Worldview with Suhasini Haidar | Muizzu’s win | How will it impact India-Maldives relations?

 Muizzu’s win | How will it impact India-Maldives relations?

In this episode of Worldview, we discuss the Maldives election results and what is expected in the next few months in ties with the Indian Ocean neighbour

Updated - October 06, 2023 09:38 pm IST

Published - October 06, 2023 09:17 pm IST

Maldives’ new President-Elect says he wants to end the presence of Indian troops in the islands- is the election upset for New Delhi, and what is expected in the next few months in ties with the Indian Ocean neighbour?  

. Up ahead we will tell you about the history of ties, and India’s role in the Indian Ocean Region. 

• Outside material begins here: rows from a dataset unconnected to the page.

import Summits.CriticalPhenomena.PercolationContinuityZ3.Theorems.Transplant.SkelPhiFaceOblNb
import Summits.CriticalPhenomena.PercolationContinuityZ3.Theorems.Transplant.SkelPhiFaceRunN
import HarnessLib

/-!
# N1 ({±1} node), (F) part 4b at the SMALL-ARRIVAL-BOX scheme (RULING B.15; hp-8 g33): **`faceOblRM_fineNb`** — `Skelφ.FaceOblRM` for the scheme
# `⟨cellGeomSG₂b G (pr.ψ φ w₀) P w₀ (concRadii2N …) b₀, q, δc⟩` (`1 ≤ b₀ ≤ 3r`), window map per face = hp-8's face frame, modulo the kit
# clauses along runs; `SkelPhiFaceRunN` verbatim over part 4-b (`faceOblAtM_fineNb`), with the realised-anchor facts of p5-g8's `SkelPhiNegRealised`
# re-instantiated at the twin (`realised_of_choice_SG₂b`, `tgt_add_stepVec_ne_zero₂b`, `l1_tgt_le_nQ₂b` — the same one-liners)

builds on p205010 (kernel theorem, internal audit signed; external expert review pending) — nothing in this file uses p205010; nothing here is a
claim about the open node `SamePDropOfSkeletonNeg`.
Lane `prim-bschramm`, seat `prim-hp-8` (gen 33); helper file (`--supports stmt-CriticalPhenomena-4575 --as helper`).
* §1 `cellGeomSG₂b_anchor'`, `cellGeomSG₂b_a₀'`, `realised_of_choice_SG₂b`, `tgt_add_stepVec_ne_zero₂b`, `l1_tgt_le_nQ₂b`;
* §2 **`faceOblRM_fineNb`**.
[cite: KozmaNitzan2024, §4 p. 27 ((30)), p. 30 (Step III), Lemma 10 (p. 17), Lemma 12 (p. 24)] [cite: MartineauSevero2019, Cor. 2.2]
-/

noncomputable section

open MeasureTheory
open scoped Classical

namespace Summit.CriticalPhenomena.PercolationContinuityZ3.Theorems.Transplant

namespace Skelφ

open Literature.Probability.Percolation Literature.Probability.LatticeModels SimpleGraph KNCells KNLevels GadgetSystem Contour
open Literature.Probability.Percolation.KozmaNitzan
open Literature.Probability.Percolation.KozmaNitzan.Cells (oth oth_ne sgOf sgOf_sign stepVec_apply_fst stepVec_apply_oth eq_oth_of_ne oth_oth)
open Literature.Barriers.CriticalPhenomena (graphBall graphBall_finite mem_graphBall_self graphBall_mono)
open BoxProdZ2 (ConcRadiiG Erad Frad nQ nS Realised Frad_succ Frad_le_Erad)
open Skel (winGraph WinStepData excess)
open TwoAxis.Para (detD modulus rep₂)

variable {V : Type} [DecidableEq V] {G : SimpleGraph V} [G.LocallyFinite] {φ : V → Site 2}

/-! ## §1 The realised-anchor facts at the twin scheme -/

section SG

variable (G) (ψ : V → Site 2) (P : PCells2) (t : V) (Λ : ConcRadiiG) (b₀ : Fin 2 → ℕ) (q : unitInterval) (δc : ℝ)

/-- The re-centring rule of the twin is the lag-1 rule. [folklore] -/
theorem cellGeomSG₂b_anchor' : ∀ a v Q, (⟨cellGeomSG₂b G ψ P t Λ b₀, q, δc⟩ : KSchA V ℕ).Γ.anchor a v Q = a + 1 := fun _ _ _ => rfl

/-- The root anchor of the twin is `0`. [folklore] -/
theorem cellGeomSG₂b_a₀' : (⟨cellGeomSG₂b G ψ P t Λ b₀, q, δc⟩ : KSchA V ℕ).Γ.a₀ = 0 := rfl

variable {G ψ P t Λ b₀ q δc}

/-- **The anchors of a chosen edge of the twin scheme are realised.** [folklore] -/
theorem realised_of_choice_SG₂b [Countable V] (h : ProbeHistory V) {e : Site 2 × MDir}
    (hc : ((⟨cellGeomSG₂b G ψ P t Λ b₀, q, δc⟩ : KSchA V ℕ).astOf₂ G h).st.choice = some e) :
    Realised ((⟨cellGeomSG₂b G ψ P t Λ b₀, q, δc⟩ : KSchA V ℕ).aOf₁ G h e) ((⟨cellGeomSG₂b G ψ P t Λ b₀, q, δc⟩ : KSchA V ℕ).aOf₂ G h e)
      (tgt e) :=
  Skel.realised_of_choice (cellGeomSG₂b_anchor' G ψ P t Λ b₀ q δc) (cellGeomSG₂b_a₀' G ψ P t Λ b₀ q δc) h hc

/-- **Onward targets are never the root cell** (twin scheme; root footprint `ψ t = 0`). [cite: KozmaNitzan2024, §4 p. 27 ((29))] -/
theorem tgt_add_stepVec_ne_zero₂b [Countable V] (hψ : ψ t = 0) {h : ProbeHistory V} {e : Site 2 × MDir}
    (hV : (⟨cellGeomSG₂b G ψ P t Λ b₀, q, δc⟩ : KSchA V ℕ).Valid₂ G h e) {du : MDir}
    (hdu : du ∈ (⟨cellGeomSG₂b G ψ P t Λ b₀, q, δc⟩ : KSchA V ℕ).onward G h (tgt e)) : tgt e + stepVec du ≠ 0 := by
  intro h0
  have hroot := hV.root_mem
  have hon := (Finset.mem_filter.1 hdu).2 _ hroot
  apply hon
  show ψ t = P.cen (tgt e + stepVec du)
  rw [h0, PCells2.cen_zero, hψ]

/-- The norm of a chosen target is below its cube count (twin scheme). [folklore] -/
theorem l1_tgt_le_nQ₂b [Countable V] (h : ProbeHistory V) {e : Site 2 × MDir}
    (hc : ((⟨cellGeomSG₂b G ψ P t Λ b₀, q, δc⟩ : KSchA V ℕ).astOf₂ G h).st.choice = some e) :
    ((tgt e) 0).natAbs + ((tgt e) 1).natAbs ≤ nQ ((⟨cellGeomSG₂b G ψ P t Λ b₀, q, δc⟩ : KSchA V ℕ).aOf₁ G h e) (tgt e) :=
  Skel.l1_tgt_le_nQ (cellGeomSG₂b_anchor' G ψ P t Λ b₀ q δc) (cellGeomSG₂b_a₀' G ψ P t Λ b₀ q δc) h hc

end SG

/-! ## §2 The run form of the face residue, window map per face -/

section Run

variable [Countable V] (pr : FinePrm) (φ) (P : PCells2) (w₀ : V) (gap gap' : ℕ → ℕ) (E₀ L' : ℕ) (off : Site 2 → ℕ) (b₀ : Fin 2 → ℕ) (q : unitInterval)
  (δc : ℝ)

/-- **`FaceOblRM` for the fine-cell scheme of record at the N1 schedule, modulo the kit clauses along runs** (from `Lip`, `Steps` of the skeleton
map).  Along RUN histories the anchors of the chosen edge are realised, so with `g := nQ (aOf₁) x`: `rM_{a'}(x+du) = E g + gap (E g) − L'`,
`ρ ≤ E g − 2`, `rQ_{aOf₁}(x) = E g`; entrance depth `E g + 1`, excess radius `R₁ (E g)`; the target `M_{a'}(x+du)` holds the vertex over `cen (x+du)`
(`‖rep₂(cen(x+du))‖₁ + 1 ≤ off (x+du) ≤ c(‖x‖₁+1) + 1 ≤ rM`); per face the window map is the frame `pr.frame φ w₀ du.1 (pr.bOf du.1)` about a reference
vertex over `faceCen`. [cite: KozmaNitzan2024, §4 p. 30 (Step III), Lemma 10 (p. 17), Lemma 12 (p. 24)] [cite: MartineauSevero2019, Cor. 2.2] -/
theorem faceOblRM_fineNb (hlip : Lip G φ) (hstep : Steps G φ) (hb₀ : ∀ i, b₀ i ≤ 3 * P.r i) (hb1 : ∀ i, 1 ≤ b₀ i) (hc₀ : 0 < pr.c₀)
    (hc₁ : 0 < pr.c₁)
    (hDd : pr.D = detD pr.A pr.n pr.h pr.vα pr.vβ) (hD : 0 < pr.D) (hL0 : pr.c₀ * pr.L 0 + 2 ≤ pr.D) (hL1 : pr.c₁ * pr.L 1 + 2 ≤ pr.D)
    (hgap : ∀ n, 1 ≤ gap n) (hgap20 : ∀ n, 20 * P.rmax ≤ gap n) {c : ℕ} (hgapc : ∀ n, c ≤ gap n) (hE₀ : 2 ≤ E₀) (hL' : 1 ≤ L')
    (hoff : ∀ x : Site 2, off x ≤ c * ((x 0).natAbs + (x 1).natAbs) + 1)
    (hoffN : ∀ x : Site 2, (rep₂ pr.A pr.n pr.h pr.vα pr.vβ pr.c₀ pr.c₁ (P.cen x) 0).natAbs +
      (rep₂ pr.A pr.n pr.h pr.vα pr.vβ pr.c₀ pr.c₁ (P.cen x) 1).natAbs + 1 ≤ off x)
    {Δ' Rlev N M : ℕ} {δ₂ : ℝ} (hRlev : ∀ i, Rlev + 4 ≤ 10 * P.s i) (hRlev' : ∀ i, Rlev + 4 ≤ 3 * P.r i)
    {aw : ℕ} {k₀ kF : ℤ} (hk₀ : ∀ I, pr.rdN I (pr.bOf I) ≤ pr.rdK I (pr.bOf I) * k₀)
    (hk₀' : ∀ i, 3 * (P.r i : ℤ) + k₀ + 3 ≤ 5 * P.r i)
    (hroomF : ∀ I, pr.Mabs * (aw + Rlev + 1) + pr.rdN I (pr.bOf I) * (Rlev + 2) * pr.D ≤ pr.rdK I (pr.bOf I) * kF * pr.D)
    (hkF : ∀ i, kF + 3 ≤ 5 * (P.r i : ℤ))
    (haw : ∀ du : MDir, (pr.rdK 1 (pr.bOf du.1) * (P.faceExt du 0 + 1) + pr.rdK 0 (pr.bOf du.1) * (P.faceExt du 1 + 1)) * pr.D ≤
      pr.Mabs * (aw + 1))
    (hcount : 1 / (1 - (q : ℝ)) ^ (Δ' * N) ≤ δ₂ * ((Finset.Icc (M + 1) Rlev).card : ℝ))
    {η : ℝ} (hη : η ≤ δc / 2) (R₁ : ℕ → ℕ) {m : ℕ}
    (hR₁ : ∀ ρ R', R₁ ρ ≤ R' → ∀ (Rw : ℕ) (D' A' : Finset V), (∀ d ∈ D', d ∈ graphBall G w₀ Rw) →
      (∀ d ∈ D', ∀ d' ∈ D', φ d - φ d' ∈ box 2 m) → A' ⊆ D' → (∀ a ∈ A', a ∈ graphBall G w₀ (ρ + 1)) →
        (bondPercolation G q).real (excess G w₀ R' D' A') ≤ η)
    (hdiam : ∀ b' : Fin 2, (pr.rdK 1 b' + pr.rdK 0 b') * ((50 * P.rmax : ℕ) + 1) * pr.D ≤ pr.Mabs * (m + 1))
    (hgapR : ∀ ρ, c + 2 * L' + R₁ ρ + 2 ≤ gap ρ)
    (hkits : ∀ (h : ProbeHistory V) (e : Site 2 × MDir),
      let Λ := concRadii2N P gap gap' E₀ L' off
      let S : KSchA V ℕ := ⟨cellGeomSG₂b G (pr.ψ φ w₀) P w₀ Λ b₀, q, δc⟩
      S.IsRun₂ G h → (S.astOf₂ G h).st.choice = some e → S.Valid₂ G h e →
      ∀ du ∈ S.onward G h (tgt e), ∀ j < P.K, ∀ o : Finset (Sym2 V), ∀ (yF : V) (pc : ℤ),
      pr.ψ φ w₀ yF = P.faceCen (tgt e) du j → pc = relφ φ w₀ yF (pr.bOf du.1) →
      let a := S.aOf₁ G h e
      let a' := S.aOf₂ G h e
      let Q := faceStepWNb G pr φ P w₀ Λ b₀ (pr.bOf du.1) a' (tgt e) du j pc aw Rlev N M L' (S.Sx G h e a a' du)
      ∀ j' ∈ Finset.Icc Q.j₀ Q.j₁, ∃ (σ : KNLevels.SData V) (Sz : Finset V),
        KNLevels.SHyp (winLData G (pr.frame φ w₀ du.1 (pr.bOf du.1)) Q.root Q.Rπ Q.lo Q.hi Q.root Q.Sfin) j' σ ∧ σ.N ≤ Q.N ∧
        (1 - (S.p : ℝ) ^ σ.sB) ^ σ.k ≤ δ₂ ∧
        Sz ⊆ (winLData G (pr.frame φ w₀ du.1 (pr.bOf du.1)) Q.root Q.Rπ Q.lo Q.hi Q.root Q.Sfin).X j' ∧
        Sz ⊆ stepRg G (pr.frame φ w₀ du.1 (pr.bOf du.1)) Q ∧
        (∀ x ∈ σ.K, ∀ e' ∈ σ.seed x, e' ∉ wireSet (↑Sz : Set V)) ∧ (∀ x ∈ σ.K, σ.face x ⊆ Sz) ∧
        (∀ x ∈ σ.K, 1 - 3 * δ₂ ≤ (prodBernoulli (S.Wt G h e a a' du j o)).real {ω | ∃ u ∈ σ.face x,
          1 - δ₂ < (prodBernoulli (pinW (S.Wt G h e a a' du j o) (wireSet (↑Sz : Set V)) ω)).real
            (⋃ t ∈ Q.T, openConnIn (↑(stepRg G (pr.frame φ w₀ du.1 (pr.bOf du.1)) Q) : Set V) u t)})) :
    FaceOblRM G (⟨cellGeomSG₂b G (pr.ψ φ w₀) P w₀ (concRadii2N P gap gap' E₀ L' off) b₀, q, δc⟩ : KSchA V ℕ)
      (faceDataSG G (pr.ψ φ w₀) P w₀ (concRadii2N P gap gap' E₀ L' off)) Δ' δ₂ := by
  intro h e hrun hch hV du hdu j hj o
  set Λ := concRadii2N P gap gap' E₀ L' off with hΛdef
  set S : KSchA V ℕ := ⟨cellGeomSG₂b G (pr.ψ φ w₀) P w₀ Λ b₀, q, δc⟩ with hS
  -- the two maps
  have hL0' : pr.c₀ * pr.L 0 ≤ pr.D := by omega
  have hL1' : pr.c₁ * pr.L 1 ≤ pr.D := by omega
  have hlipψ : Lip G (pr.ψ φ w₀) := pr.lip_ψ hlip w₀ hc₀.le hc₁.le hD hL0' hL1'
  have hws : WeakSteps G (pr.ψ φ w₀) := pr.weakSteps_ψ hstep w₀ hc₀.le hc₁.le hD
  have hψ0 : pr.ψ φ w₀ w₀ = 0 := pr.ψ_base φ w₀ hD
  have hcI : 0 < pr.cOf du.1 := pr.cOf_pos hc₀ hc₁ du.1
  have hLI : pr.cOf du.1 * pr.L du.1 ≤ pr.D := pr.cOf_mul_L_le hL0' hL1' du.1
  have hM := pr.A_mul_modulus_ne_zero hDd hD
  have hnz : pr.lvGen du.1 (pr.bOf du.1) ≠ 0 := pr.lvGen_bOf_ne_zero du.1 (pr.lvGen_ne_zero_of_detD_pos hDd hD du.1)
  have hlipF : Lip G (pr.frame φ w₀ du.1 (pr.bOf du.1)) := pr.lip_frame hlip w₀ du.1 (pr.bOf du.1) hcI.le hD hLI
  -- the schedule and the realised radii
  have hΛ : WFS2 P Λ := concRadii2N_WFS2 P gap gap' E₀ L' off hgap hE₀ hL'
  have hr : Realised (S.aOf₁ G h e) (S.aOf₂ G h e) (tgt e) := realised_of_choice_SG₂b h hch
  have hy : tgt e + stepVec du ≠ 0 := tgt_add_stepVec_ne_zero₂b hψ0 hV hdu
  have hE₀' : 1 ≤ E₀ := by omega
  have hxn : (tgt e 0).natAbs + (tgt e 1).natAbs ≤ nQ (S.aOf₁ G h e) (tgt e) := l1_tgt_le_nQ₂b h hch
  set g := nQ (S.aOf₁ G h e) (tgt e) with hg
  have hrM : Λ.rM (S.aOf₂ G h e) (tgt e + stepVec du) = Erad gap gap' E₀ g + gap (Erad gap gap' E₀ g) - L' := by
    change Frad gap gap' E₀ (nQ (S.aOf₂ G h e) (tgt e + stepVec du)) - L' = _
    rw [hr.nQ_add_stepVec hy, Frad_succ]
  have hρ : ∀ ℓ, Λ.ρ (S.aOf₂ G h e) (tgt e) du ℓ ≤ Erad gap gap' E₀ g := fun ℓ =>
    (concRadii2N_ρ_le P gap gap' E₀ L' off _ _ _ ℓ).trans (by rw [hr.nS_eq]; exact Nat.sub_le _ _)
  have hQ : Λ.rQ (S.aOf₁ G h e) (tgt e) ≤ Erad gap gap' E₀ g :=
    (concRadii2N_rQ_eq_of_norm_le P gap' E₀ L' off hgap20 hgapc hE₀' hxn (hoff _)).le
  have hgapg := hgapR (Erad gap gap' E₀ g)
  have hElin := Erad_linear gap' E₀ hgapc g
  -- the true target holds the vertex over `cen (x + du)`
  have hMne : (S.Γ.M (S.aOf₂ G h e) (tgt e + stepVec du)).Nonempty := by
    obtain ⟨y, hyb, hyc⟩ := pr.exists_vertex_ψ_eq hstep w₀ hc₀ hc₁ hDd hD hL0 hL1 (P.cen (tgt e + stepVec du)) le_rfl
    refine M_nonempty_of_vertex_b b₀ hlipψ hws hb1 hyb hyc ?_
    have h1 := hoffN (tgt e + stepVec du)
    have h2 := hoff (tgt e + stepVec du)
    have h3 := norm_add_stepVec_le (tgt e) du
    have h4 : c * (((tgt e + stepVec du) 0).natAbs + ((tgt e + stepVec du) 1).natAbs) ≤ c * (g + 1) := Nat.mul_le_mul_left _ (by omega)
    change _ ≤ Λ.rM (S.aOf₂ G h e) (tgt e + stepVec du)
    rw [hrM]
    have : c * (g + 1) = c * g + c := by ring
    omega
  -- the reference vertex over the face centre
  obtain ⟨yF, -, hyF⟩ := pr.exists_vertex_ψ_eq hstep w₀ hc₀ hc₁ hDd hD hL0 hL1 (P.faceCen (tgt e) du j) le_rfl
  have hRlev₁ : Rlev + 4 ≤ 10 * P.s du.1 := hRlev du.1
  have hRlev₂ : Rlev + 4 ≤ 3 * P.r (oth du.1) := hRlev' (oth du.1)
  refine faceOblAtM_fineNb hΛ hb₀ hV hdu hlipψ hws hlipF hc₀ hc₁ hD hM hnz (show j + 1 ≤ P.K from hj) hyF rfl hRlev₁ hRlev₂
    (hk₀ du.1) (hk₀' (oth du.1)) (hroomF du.1) (hkF (oth du.1)) (haw du) hcount hMne
    (fun j' hj' => hkits h e hrun hch hV du hdu j hj o yF _ hyF rfl j' hj') hQ hρ hη (hR₁ (Erad gap gap' E₀ g)) ?_
    (hdiam_fine_b (a' := S.aOf₂ G h e) hM hc₀ hc₁ hD hdiam (tgt e) du)
  rw [hrM]; omega

end Run

end Skelφ

end Summit.CriticalPhenomena.PercolationContinuityZ3.Theorems.Transplant

end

We will also speak to one of the Maldives most prominent Presidents Mohamed Nasheed, who is always outspoken. 

1.     But first, Results of last week’s Presidential run off, or second round of elections came in in favour of the challenger candidate Dr. Mohamed Muizzu, who represented the PNC-PPM coalition, and defeated President Ibu Solih of the MDP with a convincing 8% lead. 

2.     Of the total 2.4 lakh valid votes counted, Muizzu won nearly 1.3 or 54% of the vote, to Solih’s 1.1, atleast 8 percentage points behind him.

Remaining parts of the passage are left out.